From: Revit Architecture 2013 Essential Training

Video: Working with slope arrows

There is one more way that we can create slope in a roof or even in a floor slab, and that's using something called a slope arrow. So I am in a file called Slope Arrows, and slope arrows are typically used when the slope that you want to define doesn't run perpendicular to the edge. So another way to state that is when we used the Slope Defining check box in the previous movies, it was turning that edge of the sketch into a piano hinge. So if I select this roof right here and I edit the footprint, if I select one of these edges and turn on Defines Slope, it's kind of like this is a hinge.

Working with slope arrows

There is one more way that we can create slope in a roof or even in a floor slab, and that's using something called a slope arrow. So I am in a file called Slope Arrows, and slope arrows are typically used when the slope that you want to define doesn't run perpendicular to the edge. So another way to state that is when we used the Slope Defining check box in the previous movies, it was turning that edge of the sketch into a piano hinge. So if I select this roof right here and I edit the footprint, if I select one of these edges and turn on Defines Slope, it's kind of like this is a hinge.

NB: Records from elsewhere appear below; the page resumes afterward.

import Summits.CriticalPhenomena.PercolationContinuityZ3.Theorems.SahiBoxTP2Positivity

/-!
# Box-TP₂: invariance under order isomorphisms, products, marginals; the unit square in pair form

Support file of the Sahi cell (`prim-sahi`, typer seat, generation 11; `--supports stmt-CriticalPhenomena-4575`).
Closure properties of `SahiBoxTP2Split.IsBoxTP2` (all elementary):

* `IsBoxTP2.map_orderIso` — invariance under measurable order isomorphisms of lattices (boxes pull back to boxes,
  meets/joins are preserved);
* `IsBoxTP2.prod` — the product of two box-TP₂ measures is box-TP₂ on the product lattice (so e.g. a singular box-TP₂
  law on `[0,1]²` times any law on `[0,1]` gives new box-TP₂ laws on `[0,1]² × [0,1]`);
* `IsBoxTP2.fst`, `IsBoxTP2.snd` — marginals on the factors of a product lattice are box-TP₂;
* **`msahiE_nonneg_of_isBoxTP2_unitSquare(_antitone)`** — every box-TP₂ probability measure on the unit square
  `I × I` (pair form) is Sahi-positive of EVERY order for all measurable nonnegative monotone families (transport
  along `(Fin 2 → I) ≃ I × I` + Lieb–Sahi's `L(2,n)`; generation 10 obtained the same conclusion from the weaker
  cut-TP₂ hypothesis — this is the clean box form).

No sorries, no new axioms.
-/

noncomputable section

namespace Summit.CriticalPhenomena.PercolationContinuityZ3.Theorems.SahiBoxTP2

open MeasureTheory ProbabilityTheory Set Filter Topology Function Literature.Combinatorics.Sahi2008
open scoped ENNReal unitInterval

/-! ### Order isomorphisms, products, marginals -/

/-- **Box-TP₂ is invariant under measurable order isomorphisms of lattices.** [folklore] -/
theorem IsBoxTP2.map_orderIso {β γ : Type*} [Lattice β] [Lattice γ] [MeasurableSpace β] [MeasurableSpace γ]
    {μ : Measure β} (hμ : IsBoxTP2 μ) (e : β ≃o γ) (he : MeasurableEmbedding e) : IsBoxTP2 (μ.map e) := by
  intro a b a' b'
  rw [he.map_apply, he.map_apply, he.map_apply, he.map_apply, e.preimage_Icc, e.preimage_Icc, e.preimage_Icc,
    e.preimage_Icc, e.symm.map_inf, e.symm.map_inf, e.symm.map_sup, e.symm.map_sup]
  exact hμ _ _ _ _

/-- **Products of box-TP₂ measures are box-TP₂** (product lattice, coordinatewise boxes). [folklore] -/
theorem IsBoxTP2.prod {β γ : Type*} [Lattice β] [Lattice γ] [MeasurableSpace β] [MeasurableSpace γ]
    {μ : Measure β} {ν : Measure γ} [SFinite ν] (hμ : IsBoxTP2 μ) (hν : IsBoxTP2 ν) : IsBoxTP2 (μ.prod ν) := by
  intro p q p' q'
  rw [← Prod.mk.eta (p := p), ← Prod.mk.eta (p := q), ← Prod.mk.eta (p := p'), ← Prod.mk.eta (p := q')]
  simp only [Prod.mk_inf_mk, Prod.mk_sup_mk, ← Icc_prod_Icc, Measure.prod_prod]
  calc μ (Icc p.1 q.1) * ν (Icc p.2 q.2) * (μ (Icc p'.1 q'.1) * ν (Icc p'.2 q'.2))
      = (μ (Icc p.1 q.1) * μ (Icc p'.1 q'.1)) * (ν (Icc p.2 q.2) * ν (Icc p'.2 q'.2)) := mul_mul_mul_comm _ _ _ _
    _ ≤ (μ (Icc (p.1 ⊓ p'.1) (q.1 ⊓ q'.1)) * μ (Icc (p.1 ⊔ p'.1) (q.1 ⊔ q'.1))) *
          (ν (Icc (p.2 ⊓ p'.2) (q.2 ⊓ q'.2)) * ν (Icc (p.2 ⊔ p'.2) (q.2 ⊔ q'.2))) :=
        mul_le_mul' (hμ _ _ _ _) (hν _ _ _ _)
    _ = μ (Icc (p.1 ⊓ p'.1) (q.1 ⊓ q'.1)) * ν (Icc (p.2 ⊓ p'.2) (q.2 ⊓ q'.2)) *
          (μ (Icc (p.1 ⊔ p'.1) (q.1 ⊔ q'.1)) * ν (Icc (p.2 ⊔ p'.2) (q.2 ⊔ q'.2))) := mul_mul_mul_comm _ _ _ _

/-- **The first marginal of a box-TP₂ measure on a product lattice is box-TP₂** (second factor bounded).
[folklore] -/
theorem IsBoxTP2.fst {β γ : Type*} [Lattice β] [Lattice γ] [BoundedOrder γ] [MeasurableSpace β]
    [MeasurableSpace γ] [TopologicalSpace β] [OrderClosedTopology β] [OpensMeasurableSpace β] {μ : Measure (β × γ)}
    (hμ : IsBoxTP2 μ) : IsBoxTP2 μ.fst := by
  intro a b a' b'
  have h : ∀ a b : β, μ.fst (Icc a b) = μ (Icc (a, ⊥) (b, ⊤)) := fun a b => by
    rw [Measure.fst_apply measurableSet_Icc, ← Set.prod_univ, ← Set.Icc_bot_top, Icc_prod_Icc]
  rw [h, h, h, h]
  have key := hμ (a, ⊥) (b, ⊤) (a', ⊥) (b', ⊤)
  simp only [Prod.mk_inf_mk, Prod.mk_sup_mk, bot_inf_eq, top_inf_eq, bot_sup_eq, top_sup_eq] at key
  exact key

/-- **The second marginal of a box-TP₂ measure on a product lattice is box-TP₂** (first factor bounded).
[folklore] -/
theorem IsBoxTP2.snd {β γ : Type*} [Lattice β] [Lattice γ] [BoundedOrder β] [MeasurableSpace β]
    [MeasurableSpace γ] [TopologicalSpace γ] [OrderClosedTopology γ] [OpensMeasurableSpace γ] {μ : Measure (β × γ)}
    (hμ : IsBoxTP2 μ) : IsBoxTP2 μ.snd := by
  intro a b a' b'
  have h : ∀ a b : γ, μ.snd (Icc a b) = μ (Icc (⊥, a) (⊤, b)) := fun a b => by
    rw [Measure.snd_apply measurableSet_Icc, ← Set.univ_prod, ← Set.Icc_bot_top, Icc_prod_Icc]
  rw [h, h, h, h]
  have key := hμ (⊥, a) (⊤, b) (⊥, a') (⊤, b')
  simp only [Prod.mk_inf_mk, Prod.mk_sup_mk, bot_inf_eq, top_inf_eq, bot_sup_eq, top_sup_eq] at key
  exact key

/-! ### The unit square in pair form -/

/-- A box-TP₂ law on `I × I`, read on `Fin 2 → I`, is box-TP₂ (transport along `finTwoArrow`). [folklore] -/
theorem IsBoxTP2.map_finTwoArrow_symm {μ : Measure (I × I)} (hμ : IsBoxTP2 μ) :
    IsBoxTP2 (μ.map (MeasurableEquiv.finTwoArrow : (Fin 2 → I) ≃ᵐ I × I).symm) :=
  hμ.map_orderIso (OrderIso.finTwoArrowIso I).symm
    (MeasurableEquiv.finTwoArrow : (Fin 2 → I) ≃ᵐ I × I).symm.measurableEmbedding

/-- **Every box-TP₂ probability measure on the unit square `[0,1] × [0,1]` is Sahi-positive of EVERY order** for all
measurable nonnegative monotone families (no density, no continuity; Lieb–Sahi's `L(2,n)` behind the coupling).
[this work] -/
theorem msahiE_nonneg_of_isBoxTP2_unitSquare (μ : Measure (I × I)) [IsProbabilityMeasure μ] (hμ : IsBoxTP2 μ)
    (n : ℕ) (f : Fin n → I × I → ℝ) (hfm : ∀ i, Measurable (f i)) (hf0 : ∀ i p, 0 ≤ f i p)
    (hmono : ∀ i, Monotone (f i)) : 0 ≤ msahiE μ n f := by
  set e := (MeasurableEquiv.finTwoArrow : (Fin 2 → I) ≃ᵐ I × I) with he
  haveI : IsProbabilityMeasure (μ.map e.symm) := Measure.isProbabilityMeasure_map e.symm.measurable.aemeasurable
  obtain ⟨G, S, hGm, hS, hG, hGμ⟩ := exists_aemonotone_coupling 2 (μ.map e.symm) hμ.map_finTwoArrow_symm
  have hμ' : μ = (volume : Measure (Fin 2 → I)).map (e ∘ G) := by
    rw [← Measure.map_map e.measurable hGm, hGμ, Measure.map_map e.measurable e.symm.measurable, e.self_comp_symm,
      Measure.map_id]
  have hemono : Monotone e := fun x y hxy => (OrderIso.finTwoArrowIso I).monotone hxy
  rw [hμ']
  exact msahiE_map_nonneg_of_liebSahiContinuum_of_monotoneOn (liebSahiContinuum_two n) (e.measurable.comp hGm) hS
    (fun x hx y hy hxy => hemono (hG hx hy hxy)) f hfm hf0 (fun i => f i ⊤) (fun i p => hmono i le_top) hmono

/-- The same for measurable nonnegative ANTITONE families. [this work] -/
theorem msahiE_nonneg_of_isBoxTP2_unitSquare_antitone (μ : Measure (I × I)) [IsProbabilityMeasure μ]
    (hμ : IsBoxTP2 μ) (n : ℕ) (f : Fin n → I × I → ℝ) (hfm : ∀ i, Measurable (f i)) (hf0 : ∀ i p, 0 ≤ f i p)
    (hanti : ∀ i, Antitone (f i)) : 0 ≤ msahiE μ n f := by
  set e := (MeasurableEquiv.finTwoArrow : (Fin 2 → I) ≃ᵐ I × I) with he
  haveI : IsProbabilityMeasure (μ.map e.symm) := Measure.isProbabilityMeasure_map e.symm.measurable.aemeasurable
  obtain ⟨G, S, hGm, hS, hG, hGμ⟩ := exists_aemonotone_coupling 2 (μ.map e.symm) hμ.map_finTwoArrow_symm
  have hμ' : μ = (volume : Measure (Fin 2 → I)).map (e ∘ G) := by
    rw [← Measure.map_map e.measurable hGm, hGμ, Measure.map_map e.measurable e.symm.measurable, e.self_comp_symm,
      Measure.map_id]
  have hemono : Monotone e := fun x y hxy => (OrderIso.finTwoArrowIso I).monotone hxy
  rw [hμ']
  exact msahiE_map_nonneg_of_liebSahiContinuum_of_monotoneOn_antitone (liebSahiContinuum_two n)
    (e.measurable.comp hGm) hS (fun x hx y hy hxy => hemono (hG hx hy hxy)) f hfm hf0 (fun i => f i ⊥)
    (fun i p => hanti i bot_le) hanti

/-! ### Conditioning on a closed box -/

/-- **Box-TP₂ is preserved by restriction to a closed box** (conditioning on `[p,q]`, e.g. truncated Gaussians with
M-matrix precision): on a distributive lattice `[a,b] ∩ [p,q] = [a ∨ p, b ∧ q]` and the truncated corners still
satisfy the meet/join identities. [folklore] -/
theorem IsBoxTP2.restrict_Icc {β : Type*} [DistribLattice β] [MeasurableSpace β] [TopologicalSpace β]
    [OrderClosedTopology β] [OpensMeasurableSpace β] {μ : Measure β} (hμ : IsBoxTP2 μ) (p q : β) :
    IsBoxTP2 (μ.restrict (Icc p q)) := by
  have hI : ∀ a b : β, Icc a b ∩ Icc p q = Icc (a ⊔ p) (b ⊓ q) := fun a b => Icc_inter_Icc
  intro a b a' b'
  rw [Measure.restrict_apply measurableSet_Icc, Measure.restrict_apply measurableSet_Icc,
    Measure.restrict_apply measurableSet_Icc, Measure.restrict_apply measurableSet_Icc, hI, hI, hI, hI]
  have key := hμ (a ⊔ p) (b ⊓ q) (a' ⊔ p) (b' ⊓ q)
  rwa [← sup_inf_right, ← inf_inf_distrib_right, ← sup_sup_distrib_right, ← inf_sup_right] at key

/-- Normalised conditioning on a closed box of positive finite mass preserves box-TP₂ (scalar multiples do).
[folklore] -/
theorem IsBoxTP2.smul {β : Type*} [Lattice β] [MeasurableSpace β] {μ : Measure β} (hμ : IsBoxTP2 μ) (c : ℝ≥0∞) :
    IsBoxTP2 (c • μ) := by
  intro a b a' b'
  simp only [Measure.smul_apply, smul_eq_mul]
  calc c * μ (Icc a b) * (c * μ (Icc a' b')) = c * c * (μ (Icc a b) * μ (Icc a' b')) := by ring
    _ ≤ c * c * (μ (Icc (a ⊓ a') (b ⊓ b')) * μ (Icc (a ⊔ a') (b ⊔ b'))) := mul_le_mul' le_rfl (hμ a b a' b')
    _ = c * μ (Icc (a ⊓ a') (b ⊓ b')) * (c * μ (Icc (a ⊔ a') (b ⊔ b'))) := by ring

end Summit.CriticalPhenomena.PercolationContinuityZ3.Theorems.SahiBoxTP2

But, I am going to turn that off. What if the slope doesn't run perpendicular to that edge? It doesn't hinge on that edge, it runs at another angle. That's really where a slope arrow can be a very handy thing. With the slope arrow, you just simply draw this arrow and the arrow has two points; it's got a low point and a high point. And you define what those points are and then the slope of the roof will follow along that arrow. So all I have to do is click the slope arrow. And in this example, I'm going to go from corner to corner here, so I am going to go from this corner of the building over to this corner of the building using my Object Snaps in both directions.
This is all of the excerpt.